Affluence Ruining Tradition : Helsinki Saunas Running Out of Steam
HELSINKI, Finland — Helsinki’s public saunas, traditional meeting-places where Finns relaxed and swapped gossip in the humid heat, are disappearing in the affluent, modern city.
Until 20 years ago there were about 150 in the capital, according to the Finnish Sauna Society. Now there are just five.
“All kinds of people came to the saunas, irrespective of their social class. They took off their clothes and they were all equal. It was democracy without trying to be democracy,” said the society’s Martti Karvonen.
“It was a social happening,” said chairman Juhani Perasalo. “You were sitting there solemnly discussing this and that and you didn’t know if you were talking to a laborer or what.”
Sauna, a centuries-old way of keeping clean in the harsh Nordic climate, is more than just a bath. It is a cornerstone of Finnish culture, inspiring poems, paintings and scientific treatises on its effects on health.
Many a big business deal is clinched in the sauna. The Finnish Cabinet used to adjourn there after its meetings, until the advent of women ministers put a stop to that.
The tradition, however, is under threat.
“People now have access to private saunas in their apartments or live in blocks (buildings) where there is a sauna available one day a week. It is very much to be regretted,” Perasalo added.
Purists sneer at the electrically-heated saunas built onto bathrooms even in tiny flats. They say they are no substitute for the old public bath houses heated by wood-burning stoves.
The 60-year-old Kotiharjun Sauna in the working-class district of Sornainen houses separate saunas for men and women.
For $3.50 bathers can steam for as long as they can bear. In a dressing room lined with polished wood lockers, patrons enjoy a naked lunch of cola and Finnish makkara , or sausage.
After a quick shower, it’s into the sauna itself. Inside the room there are stone steps rising about seven feet. The hardy sit at the top, where the temperature can reach 212 degrees, which would make water boil.
As each bather enters, he turns a lever on the stove to release more steam into the hot-house atmosphere.
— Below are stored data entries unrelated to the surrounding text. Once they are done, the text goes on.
import Summits.HodgeConjecture.HodgeConjecture.Theorems.HLiu418S1BettiSliceExclusion
import Literature.NumberTheory.Automorphic.UnitaryCurveCohCotangentFormsContinuous
import Summits.HodgeConjecture.HodgeConjecture.Theorems.HLiu418IntertwiningLineOfLetters
import Literature.NumberTheory.Automorphic.UnitaryCurveCotangentSpectralProjectionHerm   -- ed. 2: the (D₂) letters APPLIED at hermitian `σ_{w(ι₁)}J⋆` (R1 (α-lite), road (i′))
import Summits.HodgeConjecture.HodgeConjecture.Theorems.HLiu418CurveHodgeTypesDisjoint   -- ed. 2: `isHermitian_map_of_formCongr`
import HarnessLib

/-!
# Crux `HLiu418`, line `F0_AlbCm` ∕ sub-sub-line `F0_AlbCmS1Betti` — the LINE STUBS (L10) `S1HolLineShape` and (L01) `S1AntiholLineShape` FOLDED
# onto the engine letters E1₂ ∕ E1′₂ ∕ D₂ ∕ E₂ («at most one (1,0)- resp. (0,1)-line through `ω⋆_lab`»; the `n = 2` twins of ★ `F0P3StubS3Fold` ∕ `F0P3StubS4Fold`)

Floor-0 programme P5 (Alb-CM), seat F0P5-p03 (g0) (B2 seat 2, the `n = 2` slice of `stub_S1_betti : S1BettiShape`); crux item stmt-HodgeConjecture-24832
(`HCCMUnconditional.HLiu418`); sub-sub-line `Cruxes/HLiu418/Lines/F0_AlbCmS1Betti.lean` (F0P5-p01 (g0); stubs `stub_L10 : S1HolLineShape`,
`stub_L01 : S1AntiholLineShape`, `stub_X : S1ExclusionShape`; waist `s1MultOneForms_of_split`; head `stub_S1_betti_holds : S1BettiShape`).
HC_CM is proved only modulo the 7 printed citations until rung 0 closes; this file is `sorry`-free and takes the printed-citation letters as HYPOTHESES.

INPUTS, all ★ and BY NAME: E1₂ `Rogawski1990.curveMultiplicityLeOne` (multiplicity `≤ 1` of the discrete spectrum of `U(J⋆)`, [Rogawski1990, §11] +
[Har93] as used in [Liu2021, proof of Prop. D.4]; ⇒ distinct discrete `P` are ORTHOGONAL, ★ `isOrtho_space_of_ne`), E1′₂ `curveCohFinComponentUnique_hol ∕
_antihol` (at most one `(1,0)`- resp. `(0,1)`-type discrete `P` with finite component `σ`), D₂ `UnitaryCurveForms.holCotFormSpectralProjection₂ ∕ antihol…`
(TP⁺: the projection onto `P` of the class of a cone-(anti)holomorphic cotangent form is the class of one), E₂ `UnitaryCurveForms.cohIsotypicLine₂_hol ∕
_antihol` (ed. 2, p794463: for `σ` irreducible smooth and `P` discrete, the equivariant `σ → (U(J)(𝔸) → ℂ)` valued in (anti)holomorphic forms CONTAINED
IN `P` lie on one line); (C₂) continuity of holomorphic curve cotangent forms on `U(J)(𝔸_{L⁺})` = ★ `UnitaryCurveForms.continuous_of_mem_holCotForms₂` (F0P5-p02, p795467) BY NAME.  Tree ∕ this seat: the adjectives of `ω⋆_lab`
(★ `subsingleton_or_isIrreducible_omegaStarGS`, ★ `isSmoothRep_omegaStarGS`), anisotropy of `J⋆` (`S1BettiSliceExclusion.anisotropic_of_formCongr_posDef`)
⇒ compact quotient, automorphic measure, discrete decomposability (★ `AdelicUnitaryGroupSpectrum`), the scalar junction J1″₂
(`ScalarSpectralJunction.hasFinComponent_of_not_orthogonal`), ★ `toLp_toQuotFun_ne_zero`, ★ `F0P3HilbertProjection.exists_irreducible_not_orthogonal`.

PROOF (generic core `IntertwiningLineOfLetters.exists_intertwiningLine_of_letters`, then the two instantiations).  If `ω⋆_lab = 0` every intertwiner out of it is `0` (`ψ₀ := 0`).
Else `ω⋆_lab` is irreducible and smooth; if no non-zero `A`-valued intertwiner exists, `ψ₀ := 0`; else pick `ψ₁ ≠ 0`: the class of `ψ₁ w₁ ≠ 0` is
`≠ 0` (continuous representative), meets an irreducible closed `P₀` (discrete decomposability), which by TP⁺ is of type `A` and by J1″₂ has finite component
`ω⋆_lab`.  CLAIM: every `A`-valued intertwiner `ψ` has all its classes IN `P₀` — a discrete `P` meeting a class of `ψ w` is of type `A` with finite component
`ω⋆_lab` (TP⁺ + J1″₂), hence `= P₀` (E1′₂), and «all projections but THE `P₀` vanish ⇒ the class lies in `P₀`» (`mem_space_of_forall_detected_eq`, from E1₂'s
orthogonality).  So E₂ at `P₀` applies to every such `ψ`: `ψ = r • φ₀`, `ψ₁ = r₁ • φ₀` with `r₁ ≠ 0`, whence `ψ = (r r₁⁻¹) • ψ₁` — the line is `ℂ ψ₁`.

ED. 2 (F0P5-p03 (g2), desk ruling R1 (α-lite) ∕ road (i′) 2026-08-31T02:30:56Z; statements byte-identical, proof-only): the two applications of the
letters (D₂)⁺ ∕ (D₂)⁻ go through ★ `UnitaryCurveForms.holCotFormSpectralProjection₂.apply_herm` ∕ `antiholCotFormSpectralProjection₂.apply_herm`
(★ `UnitaryCurveCotangentSpectralProjectionHerm`), fed the hermitian witness `σ_{w(ι₁)}J⋆` hermitian from `(ι₁ t).im = 0` (★
`CurveHodgeTypesDisjoint.isHermitian_map_of_formCongr`) — so that the letters can be sharpened in place to hermitian `σ_{w(ι)}H` (their honest domain)
with this file re-elaborating unchanged.

References: [Liu2021] Camb. J. Math. 9 (2021), Prop. D.4 (1) and proof p. 130–131, §D.2–§D.3; [Rogawski1990] Ann. of Math. Stud. 123, §11 (Prop. 11.1.1,
11.2.1, Thm. 11.5.1); [BorelJacquet1979] §4.6; [Dixmier1977] §5.4, §13.1; [BorelWallach2000] VII 2.10, 3.2, 3.6; [Borel1997] §5.14.
-/

set_option autoImplicit false
-- the mandated namespace repeats `HodgeConjecture.HodgeConjecture`, as in every `Theorems/*.lean` of this sub-problem
set_option linter.dupNamespace false

noncomputable section

namespace Summit.HodgeConjecture.HodgeConjecture.Cruxes.HLiu418.S1BettiSliceLines

open scoped TensorProduct Matrix NumberField Kronecker ComplexOrder InnerProductSpace ENNReal
open MeasureTheory
open NumberField NumberField.InfinitePlace IsDedekindDomain
open Summit.HodgeConjecture.CorCM.Model Summit.HodgeConjecture.CorCM.Model.HComp Summit.HodgeConjecture.CorCM.HComp
open Literature.AlgebraicGeometry.Motives (CMType AbelianVariety)
open Literature.AlgebraicGeometry.ShimuraVarieties Literature.AlgebraicGeometry.ShimuraVarieties.UnitaryCanonicalModel
open Literature.NumberTheory.Automorphic Literature.NumberTheory.Automorphic.UnitaryGroup Literature.NumberTheory.Automorphic.UnitaryCurveForms
open Literature.NumberTheory.Automorphic.UnitaryGroup.CotangentForms (toQuotFun toQuotFun_mk)
open Literature.NumberTheory.Automorphic.IdeleClassGroup Literature.NumberTheory.Automorphic.Liu2021 Literature.NumberTheory.Automorphic.Liu2021.AppendixC
open Literature.NumberTheory.GaloisRepresentations Literature.RepresentationTheory.Liu2021 Literature.RepresentationTheory.HarrisKudlaSweet1996
open Literature.AlgebraicGeometry.Liu2021 (IsAdmissibleElement)
open Literature.NumberTheory.Weil1964 Literature.NumberTheory.GelbartRogawski1991 Literature.NumberTheory.GelbartRogawski1991.UnitaryDualPair Literature.NumberTheory.GelbartRogawski1991.UnitaryDualPair.WeilCoinv
open Literature.NumberTheory.GelbartRogawski1991.UnitaryDualPair.LocalSplitting
open Literature.NumberTheory.Automorphic.Liu2021.Def411WeilCarriersDoubling
open Literature.NumberTheory.Automorphic.Liu2021.Def411WeilCarriers (TW JW JW_eq isSymm_TW isUnit_det_TW Rep Eps epsOf Chi rhoVAtLine rhoAtLine omegaAtLine)
open Summit.HodgeConjecture.CorCM (CMField)
open Summit.HodgeConjecture.CorCM.Lines.A3Liu418
open Summit.HodgeConjecture.HodgeConjecture.Cruxes.H413.F0P3HilbertProjection
open Summit.HodgeConjecture.HodgeConjecture.Cruxes.H413.SpectrumJunction
open Summit.HodgeConjecture.HodgeConjecture.Cruxes.HLiu418.ScalarSpectralJunction
open Summit.HodgeConjecture.HodgeConjecture.Cruxes.HLiu418.IntertwiningLineOfLetters
open Summit.HodgeConjecture.HodgeConjecture.Cruxes.HLiu418
import Literature.NumberTheory.Transcendental.ThetaSplitSubgroups
import Literature.NumberTheory.Transcendental.ThetaTransvection
import HarnessLib

/-!
# Every connected algebraic subgroup of `M_κ` has a `Θ`-definable preimage

Topic: `Literature/NumberTheory/Transcendental`. A brick of the discharge of the named fact
`Literature.NumberTheory.Transcendental.philippon1986_std` (classification of the obstruction
subgroups of Philippon's zero estimate on `M_κ = 𝔾ₘ^β × P_κ`, general number of elliptic factors):
for EVERY datum `K = (A, C, Ξ)` of a connected algebraic subgroup `G'` (`GaGmE.Std.SubgroupDataC`)
the preimage `exp⁻¹(G') = Lie G' + ker` (`GaGmE.Std.preimageSubgroup`) is the common zero set of a
set of theta forms (`GaGmE.Std.thetaDefinable_preimageSubgroup`), hence contains the closure
`Z(𝔍(Lie G'))` of its Lie algebra in any theta model (`zeroSet_vanishing_tangent_subset_preimageSubgroup`).

Reduction to the split case of `ThetaSplitSubgroups.lean` (`C = span{e_b : b ∈ S}`) by integer
changes of the `E`-coordinates:

* the elementary operations — the sign change `z'_{b₀} ↦ -z'_{b₀}` (`ThetaMorphic.flipMap`,
  `flipKappa`) and the transvection `z'_{b₁} ↦ z'_{b₁} + z'_{b₂}` (`ThetaTransvection.tvMap`,
  `tvKappa`) — are `Θ`-morphic isomorphisms `M_κ ≅ M_{κ'}`; they carry `K` to the datum `K'` with
  `C' = C ∘ U⁻¹` (row operations `flipRow`, `tvRow`), `Lie` to `Lie`, `ker` to `ker` (`η` is
  `ℤ`-linear), hence `exp⁻¹(G'_K)` onto `exp⁻¹(G'_{K'})` (`preimage_*_preimageSubgroup`), and
  definability pulls back (`ThetaDefinable.preimage`);
* **Euclid** (`exists_split_step`): a non-zero integer vector of `C` supported off the already
  split coordinates `S` is reduced to a multiple of some `e_{b₀}`, `b₀ ∉ S`, by operations among
  its support (induction on `∑ |c_b|`: subtract the smaller entry from the larger after adjusting
  the sign), keeping `e_b ∈ C` for `b ∈ S`;
* induction on `dim C - |S|` (`thetaDefinable_preimageSubgroup`).

Everything is PROVED; the only definitions are the row operations and the transported data.

## References

* Yu. V. Nesterenko, P. Philippon (eds.), *Introduction to Algebraic Independence Theory*,
  LNM 1752, Springer 2001, Ch. 11 (D. Roy), Thm. 4.1. [NesterenkoPhilippon2001]
* D. Bertrand, P. Philippon, *Sous-groupes algébriques de groupes algébriques commutatifs*,
  Illinois J. Math. 32 (1988), 263–280. [folklore]
-/

noncomputable section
Bathers periodically pour water over themselves from metal buckets or lightly beat themselves with the vihta , a bound bunch of birch twigs which enhances sweating.
Afterwards most just shower but some pay extra to be scrubbed and soaped on a stone slab by a female attendant.
Finns take saunas wherever they go. Equipment for the Finnish troops now in Namibia with the United Nations included portable saunas.
But the sauna has a bad image abroad, Perasalo said.
“If you think how they are viewed in the big cities of Europe, they are like brothels. We want to take the red light away from saunas.”
The first written reference to the sauna in what is now Finland was by an Arab traveler in 915 AD. Today, there are 1.5 million saunas for a population of 4.9 million.